The IA needs perhaps not just more money, but also more talented people, IMO. I worry that it has stagnated, from a tech pov.

cowhax 2 hours ago

>And the rising popularity of generative AI adds yet another unpredictable dimension to the future survival of the public domain archive.

I'd say the nonprofit has found itself a profitable reason for its existence

brcmthrowaway 3 hours ago

Does IA do deduplication?

[-]

textfiles 2 hours ago

Not in the way I think you're talking about. The archive has always tried to maintain a situation where the racks could be pushed out of the door or picked up after being somewhere and the individual drives will contain complete versions of the items. We have definitely reached out to people who seem to be doing redundant work and ask them to stop or for permission to remove the redundant item. But that's a pretty curatorial process.

HumanOstrich 2 hours ago

Yes[1].

[1]: The Article, Paragraph 2

[-]

zxcvasd 41 minutes ago

heres the second paragraph in full:

"Here, amidst the repurposed neoclassical columns and wooden pews of a building constructed to worship a different kind of permanence, lies the physical manifestation of the "virtual" world. We tend to think of the internet as an ethereal cloud, a place without geography or mass. But in this building, the internet has weight. It has heat. It requires electricity, maintenance, and a constant battle against the second law of thermodynamics. As of late 2025, this machine—collectively known as the Wayback Machine—has archived over one trillion web pages.1 It holds 99 petabytes of unique data, a number that expands to over 212 petabytes when accounting for backups and redundancy.3"

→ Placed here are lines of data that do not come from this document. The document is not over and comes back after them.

import Summits.ResolutionOfSingularities.ResolutionOfSingularities.Theorems.FrobeniusLadderFRationalResolutionPointBlowupEtale
import Summits.ResolutionOfSingularities.ResolutionOfSingularities.Theorems.FrobeniusLadderFRationalResolutionIsolatedClosed
import Summits.ResolutionOfSingularities.ResolutionOfSingularities.Theorems.FrobeniusLadderFRationalResolutionBlowupRegularFlatChart
import Summits.ResolutionOfSingularities.ResolutionOfSingularities.Theorems.FrobeniusLadderFRationalResolutionBlowupOrbitCentre
import Summits.ResolutionOfSingularities.ResolutionOfSingularities.Theorems.FrobeniusLadderFRationalResolutionPointBlowupOfCompletion
import Mathlib.AlgebraicGeometry.Morphisms.Etale
import Mathlib.RingTheory.Unramified.LocalRing
import HarnessLib

/-!
# Crux `FrobeniusLadder.FRationalResolution` (stmt-ResolutionOfSingularities-15317), line `redirect`,
# stub `stub_diagonalizableQuotientResolution` — `hloc` from an étale chart whose stalk has a regular blow-up of a POWER of its maximal
# ideal (the `𝔪^{a+1}`-centre form of `…EtaleChartStalkBlowup`, p840894)

Same extraction and flat descent as `…EtaleChartStalkBlowup.hloc_of_etale_chart_stalkBlowup`, for the centre `𝔪^{a+1}` of the stalk
(`𝔭^{a+1} Γ(Y,V)_𝔔 = 𝔪^{a+1}` by unramifiedness; descent `…BlowupRegularFlatChart.isRegular_affineBlowup_of_flat_chart` with `I = 𝔭^{a+1}`;
conclusion by `…ChartHloc.hloc_of_flat_chart` with the trivial chart). This is the no-Galois counterpart of
`…MaximalIdealTower.hloc_of_isRegular_affineBlowup_maximalIdealPow`.

* ★ `hloc_of_etale_chart_stalkBlowup_pow` — `X` integral, locally of finite type over a field, `Sing X` finite, `φ : Y → X` étale,
  `x = φ y` singular, `Bl_{𝔪^{a+1}}(Spec 𝒪_{Y,y})` regular ⇒ `hloc` at `x`.
* `hasResolution_of_isolated_etale_stalkBlowup_pow`.

Honest label: plumbing toward ONE leaf stub (no stub, crux or summit closed). No definitions, no named facts, no sorry.
[folklore; cite: Kollar2007, §2.2] [cite: Matsumura1987, Thm. 23.7]
-/
noncomputable section

-- single-problem summit: the doubled namespace component is forced
set_option linter.dupNamespace false

open CategoryTheory AlgebraicGeometry TopologicalSpace
open Literature.AlgebraicGeometry.Resolution

namespace Summit.ResolutionOfSingularities.ResolutionOfSingularities.Theorems.FRationalResolution.EtaleChartStalkBlowupPow

/-- ★ **`hloc` at an isolated singular point from an étale chart whose stalk has `Bl_{𝔪^{a+1}}` regular.** [cite: Kollar2007, §2.2]
[cite: Matsumura1987, Thm. 23.7] -/
theorem hloc_of_etale_chart_stalkBlowup_pow (k : Type) [Field k] (X : Scheme.{0}) [IsIntegral X]
    (f : X ⟶ Spec (.of k)) [LocallyOfFiniteType f] (hfin : (Scheme.regularLocus X)ᶜ.Finite)
    {Y : Scheme.{0}} (φ : Y ⟶ X) [Etale φ] (y : Y) (hx : φ y ∉ Scheme.regularLocus X)
    (a : ℕ) (hbl : Scheme.IsRegular (affineBlowup ((IsLocalRing.maximalIdeal (Y.presheaf.stalk y)) ^ (a + 1)))) :
    ∃ (W : X.Opens), φ y ∈ W ∧ (∀ t : X, t ∉ Scheme.regularLocus X → t ∈ W → t = φ y) ∧
      ∃ (Z : Scheme.{0}) (ρ : Z ⟶ W), IsProper ρ ∧ Scheme.IsRegular Z ∧
        IsIso (ρ ∣_ (W.ι ⁻¹ᵁ ⟨Scheme.regularLocus X, isOpen_regularLocus_of_locallyOfFiniteType_field f⟩)) ∧
        Dense ((ρ ⁻¹ᵁ (W.ι ⁻¹ᵁ ⟨Scheme.regularLocus X,
          isOpen_regularLocus_of_locallyOfFiniteType_field f⟩) : Z.Opens) : Set Z) := by
  classical
  set x := φ y with hxdef
  -- (1) the other singular points form a finite set of closed points; remove them
  set T : Set X := (Scheme.regularLocus X)ᶜ \ {x} with hT
  have hTfin : T.Finite := hfin.subset Set.sdiff_subset
  have hTclosed : IsClosed T := by
    have : T = ⋃ z ∈ T, {z} := (Set.biUnion_of_singleton T).symm
    rw [this]
    exact hTfin.isClosed_biUnion fun z hz =>
      IsolatedClosed.isClosed_singleton_of_finite_singularLocus k X f hfin hz.1
  let W₀ : X.Opens := ⟨Tᶜ, hTclosed.isOpen_compl⟩
  have hxW₀ : x ∈ W₀ := fun h => h.2 rfl
  -- (2) an affine open `U ∋ x` inside `W₀`
  obtain ⟨U, hU, hxU, hUW⟩ := exists_isAffineOpen_mem_and_subset (U := W₀) hxW₀
  haveI : Nonempty U := ⟨⟨x, hxU⟩⟩
  set ι := hU.fromSpec with hιdef
  set 𝔭 := hU.primeIdealOf ⟨x, hxU⟩ with h𝔭def
  have hι𝔭 : ι 𝔭 = x := hU.fromSpec_primeIdealOf ⟨x, hxU⟩
  have hxcl : IsClosed ({x} : Set X) := IsolatedClosed.isClosed_singleton_of_finite_singularLocus k X f hfin hx
  haveI h𝔭max : 𝔭.asIdeal.IsMaximal := hU.primeIdealOf_isMaximal_of_isClosed ⟨x, hxU⟩ hxcl
  -- points of `Spec Γ(X,U)` other than `𝔭` are regular
  have hregB : ∀ P : Spec Γ(X, U), P.asIdeal ≠ 𝔭.asIdeal → P ∈ Scheme.regularLocus (Spec Γ(X, U)) := by
    intro P hP
    rw [mem_regularLocus_iff_of_flat_of_isPreimmersion ι]
    have hPU : ι P ∈ U := by
      have : ι P ∈ Set.range ι := ⟨P, rfl⟩
      rwa [hιdef, hU.range_fromSpec] at this
    have hPx : ι P ≠ x := by
      intro h
      apply hP
      have : P = 𝔭 := ι.isOpenEmbedding.injective (h.trans hι𝔭.symm)
      rw [this]
    by_contra hnreg
    exact hUW hPU ⟨hnreg, hPx⟩
  -- `𝔭 ≠ 0`: otherwise `Spec Γ(X,U) = {𝔭}` and the dense regular locus would contain `x`
  have h𝔭0 : 𝔭.asIdeal ≠ ⊥ := by
    intro h0
    have hbot : (⊥ : Ideal Γ(X, U)).IsMaximal := h0 ▸ h𝔭max
    obtain ⟨t, htU, htreg⟩ := (Scheme.dense_regularLocus X).inter_open_nonempty U U.2 ⟨x, hxU⟩
    have htr : t ∈ Set.range ι := by rw [hιdef, hU.range_fromSpec]; exact htU
    obtain ⟨P, rfl⟩ := htr
    have hP : P.asIdeal = 𝔭.asIdeal := by
      rw [h0]
      exact (hbot.eq_of_le P.isPrime.ne_top bot_le).symm
    have hP' : P = 𝔭 := PrimeSpectrum.ext hP
    rw [hP', hι𝔭] at htreg
    exact hx htreg
  -- (3) the `k`-algebra structure of `Γ(X,U)`
  obtain ⟨gk, hgk⟩ := Spec.map_surjective (ι ≫ f)
  letI : Algebra k Γ(X, U) := gk.hom.toAlgebra
  have hιf : ι ≫ f = Spec.map (CommRingCat.ofHom (algebraMap k Γ(X, U))) := by
    rw [← hgk]; rfl
  haveI : Algebra.FiniteType k Γ(X, U) := by
    have h1 : LocallyOfFiniteType (Spec.map gk) := by rw [hgk]; infer_instance
    rw [HasRingHomProperty.Spec_iff (P := @LocallyOfFiniteType)] at h1
    exact h1
  -- (4) the chart ring: an affine open `V ∋ y` over `U`
  have hyU : y ∈ φ ⁻¹ᵁ U := hxU
  obtain ⟨V, hV, hyV, hVU⟩ := exists_isAffineOpen_mem_and_subset (U := φ ⁻¹ᵁ U) hyU
  have e : V ≤ φ ⁻¹ᵁ U := hVU
  set ψ := φ.appLE U V e with hψdef
  have hψ : ψ.hom.Etale := φ.etale_appLE hU hV e
  letI : Algebra Γ(X, U) Γ(Y, V) := ψ.hom.toAlgebra
  haveI : Algebra.Etale Γ(X, U) Γ(Y, V) := hψ
  set 𝔔 := hV.primeIdealOf ⟨y, hyV⟩ with h𝔔def
  have hcomap : 𝔔.asIdeal.comap (algebraMap Γ(X, U) Γ(Y, V)) = 𝔭.asIdeal := by
    have h := hU.comap_primeIdealOf_appLE (f := φ) U V hV e hyV
    exact congrArg PrimeSpectrum.asIdeal h
  haveI : 𝔔.asIdeal.LiesOver 𝔭.asIdeal := ⟨hcomap.symm⟩
  have hover : 𝔭.asIdeal ≤ 𝔔.asIdeal.comap (algebraMap Γ(X, U) Γ(Y, V)) := hcomap.ge
  -- unramified at `𝔔`
  have hunr : 𝔭.asIdeal.map (algebraMap Γ(X, U) (Localization.AtPrime 𝔔.asIdeal)) =
      IsLocalRing.maximalIdeal (Localization.AtPrime 𝔔.asIdeal) := by
    letI := Localization.AtPrime.algebraOfLiesOver 𝔭.asIdeal 𝔔.asIdeal
    haveI : Algebra.IsUnramifiedAt Γ(X, U) 𝔔.asIdeal :=
      (Algebra.formallyUnramified_iff_forall).mp inferInstance 𝔔
    exact ((Algebra.isUnramifiedAt_iff_map_eq Γ(X, U) 𝔭.asIdeal 𝔔.asIdeal).mp inferInstance).2
  -- (5) the stalk is the localization of the chart ring at `𝔔`: move `hbl` to `Γ(Y, V)_𝔔`
  letI := Y.presheaf.algebra_section_stalk (⟨y, hyV⟩ : V)
  haveI := hV.isLocalization_stalk ⟨y, hyV⟩
  let e : Localization.AtPrime 𝔔.asIdeal ≃ₐ[Γ(Y, V)] Y.presheaf.stalk y :=
    IsLocalization.algEquiv 𝔔.asIdeal.primeCompl _ _
  have hC : Scheme.IsRegular (affineBlowup ((IsLocalRing.maximalIdeal (Localization.AtPrime 𝔔.asIdeal)) ^ (a + 1))) := by
    have h := BlowupOrbitCentre.isRegular_affineBlowup_map_of_ringEquiv e.symm.toRingEquiv _ hbl
    rwa [Ideal.map_pow, PointBlowupOfCompletion.map_maximalIdeal_ringEquiv e.symm.toRingEquiv] at h
  rw [← hunr, ← Ideal.map_pow] at hC
  -- (6) flat descent to `Γ(X, U)`: the blow-up of `U` at `x` is regular
  have h𝔚 : (IsLocalRing.maximalIdeal (Localization.AtPrime 𝔔.asIdeal)).comap
      (algebraMap Γ(X, U) (Localization.AtPrime 𝔔.asIdeal)) = 𝔭.asIdeal := by
    have h1 : (IsLocalRing.maximalIdeal (Localization.AtPrime 𝔔.asIdeal)).comap
        (algebraMap Γ(Y, V) (Localization.AtPrime 𝔔.asIdeal)) = 𝔔.asIdeal :=
      Localization.AtPrime.under_maximalIdeal
    rw [IsScalarTower.algebraMap_eq Γ(X, U) Γ(Y, V) (Localization.AtPrime 𝔔.asIdeal), ← Ideal.comap_comap, h1,
      hcomap]
  haveI : IsNoetherianRing Γ(X, U) := Algebra.FiniteType.isNoetherianRing k _
  have hB : Scheme.IsRegular (affineBlowup (𝔭.asIdeal ^ (a + 1))) :=
    BlowupRegularFlatChart.isRegular_affineBlowup_of_flat_chart 𝔭.asIdeal (𝔭.asIdeal ^ (a + 1)) (n := a + 1)
      le_rfl (Ideal.pow_le_self (Nat.succ_ne_zero a)) hregB _ h𝔚 hC
  -- (7) transfer (chart `C = Γ(X, U)` itself)
  have hsingB : (⟨𝔭.asIdeal, h𝔭max.isPrime⟩ : Spec Γ(X, U)) ∉ Scheme.regularLocus (Spec Γ(X, U)) := by
    intro h𝔭reg
    have h' := (mem_regularLocus_iff_of_flat_of_isPreimmersion ι _).mp h𝔭reg
    change ι 𝔭 ∈ _ at h'
    rw [hι𝔭] at h'
    exact hx h'
  have h𝔭C : (⟨𝔭.asIdeal, h𝔭max.isPrime⟩ : PrimeSpectrum Γ(X, U)) ∈
      Set.range (PrimeSpectrum.comap (algebraMap Γ(X, U) Γ(X, U))) :=
    ⟨⟨𝔭.asIdeal, h𝔭max.isPrime⟩, by rw [Algebra.algebraMap_self, PrimeSpectrum.comap_id]⟩
  have hI0 : 𝔭.asIdeal ^ (a + 1) ≠ ⊥ := pow_ne_zero _ h𝔭0
  have hregC : Scheme.IsRegular (affineBlowup ((𝔭.asIdeal ^ (a + 1)).map (algebraMap Γ(X, U) Γ(X, U)))) := by
    rwa [Algebra.algebraMap_self, Ideal.map_id]
  obtain ⟨W, hxW, huniq, Z, ρ, hρ, hZ, hiso, hdense⟩ :=
    ChartHloc.hloc_of_flat_chart k X f ι hιf 𝔭.asIdeal (𝔭.asIdeal ^ (a + 1)) (IsNoetherian.noetherian _) hI0
      (n := a + 1) le_rfl (Ideal.pow_le_self (Nat.succ_ne_zero a)) h𝔭C hregC hsingB hregB
  have hpt : ι ⟨𝔭.asIdeal, h𝔭max.isPrime⟩ = x := hι𝔭
  rw [hpt] at hxW huniq
  exact ⟨W, hxW, huniq, Z, ρ, hρ, hZ, hiso, hdense⟩


/-- **Resolution when every singular point is étale-locally resolved by blowing up a power of the maximal ideal of the stalk.**
[cite: Kollar2007, §2.2] -/
theorem hasResolution_of_isolated_etale_stalkBlowup_pow (k : Type) [Field k] (X : Scheme.{0}) [IsIntegral X]
    (f : X ⟶ Spec (.of k)) [LocallyOfFiniteType f] (hfin : (Scheme.regularLocus X)ᶜ.Finite)
    (hchart : ∀ x : X, x ∉ Scheme.regularLocus X →
      ∃ (Y : Scheme.{0}) (φ : Y ⟶ X) (_ : Etale φ) (y : Y) (a : ℕ), φ y = x ∧
        Scheme.IsRegular (affineBlowup ((IsLocalRing.maximalIdeal (Y.presheaf.stalk y)) ^ (a + 1)))) :
    Scheme.HasResolution X := by
  refine IsolatedGlue.hasResolution_of_finite_singularLocus_of_local k X f hfin fun s hs => ?_
  obtain ⟨Y, φ, _, y, a, hys, hbl⟩ := hchart s hs
  subst hys
  exact hloc_of_etale_chart_stalkBlowup_pow k X f hfin φ y hs a hbl

end Summit.ResolutionOfSingularities.ResolutionOfSingularities.Theorems.FRationalResolution.EtaleChartStalkBlowupPow

end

can you help my small brain by pointing out where in this paragraph they talk about deduplication?

sltkr an hour ago

I don't think the article mentions anything about deduplication. Can you be less snarky and actually quote the relevant sentence?

schmuckonwheels an hour ago

Disappointed with the lack of pictures.

[-]

parttimelarry an hour ago

Probably because this looks more like a Deep Research agent "delving" into the infrastructure -- with a giant list of sources at the end. The Archive is not just a library; it is a service provider.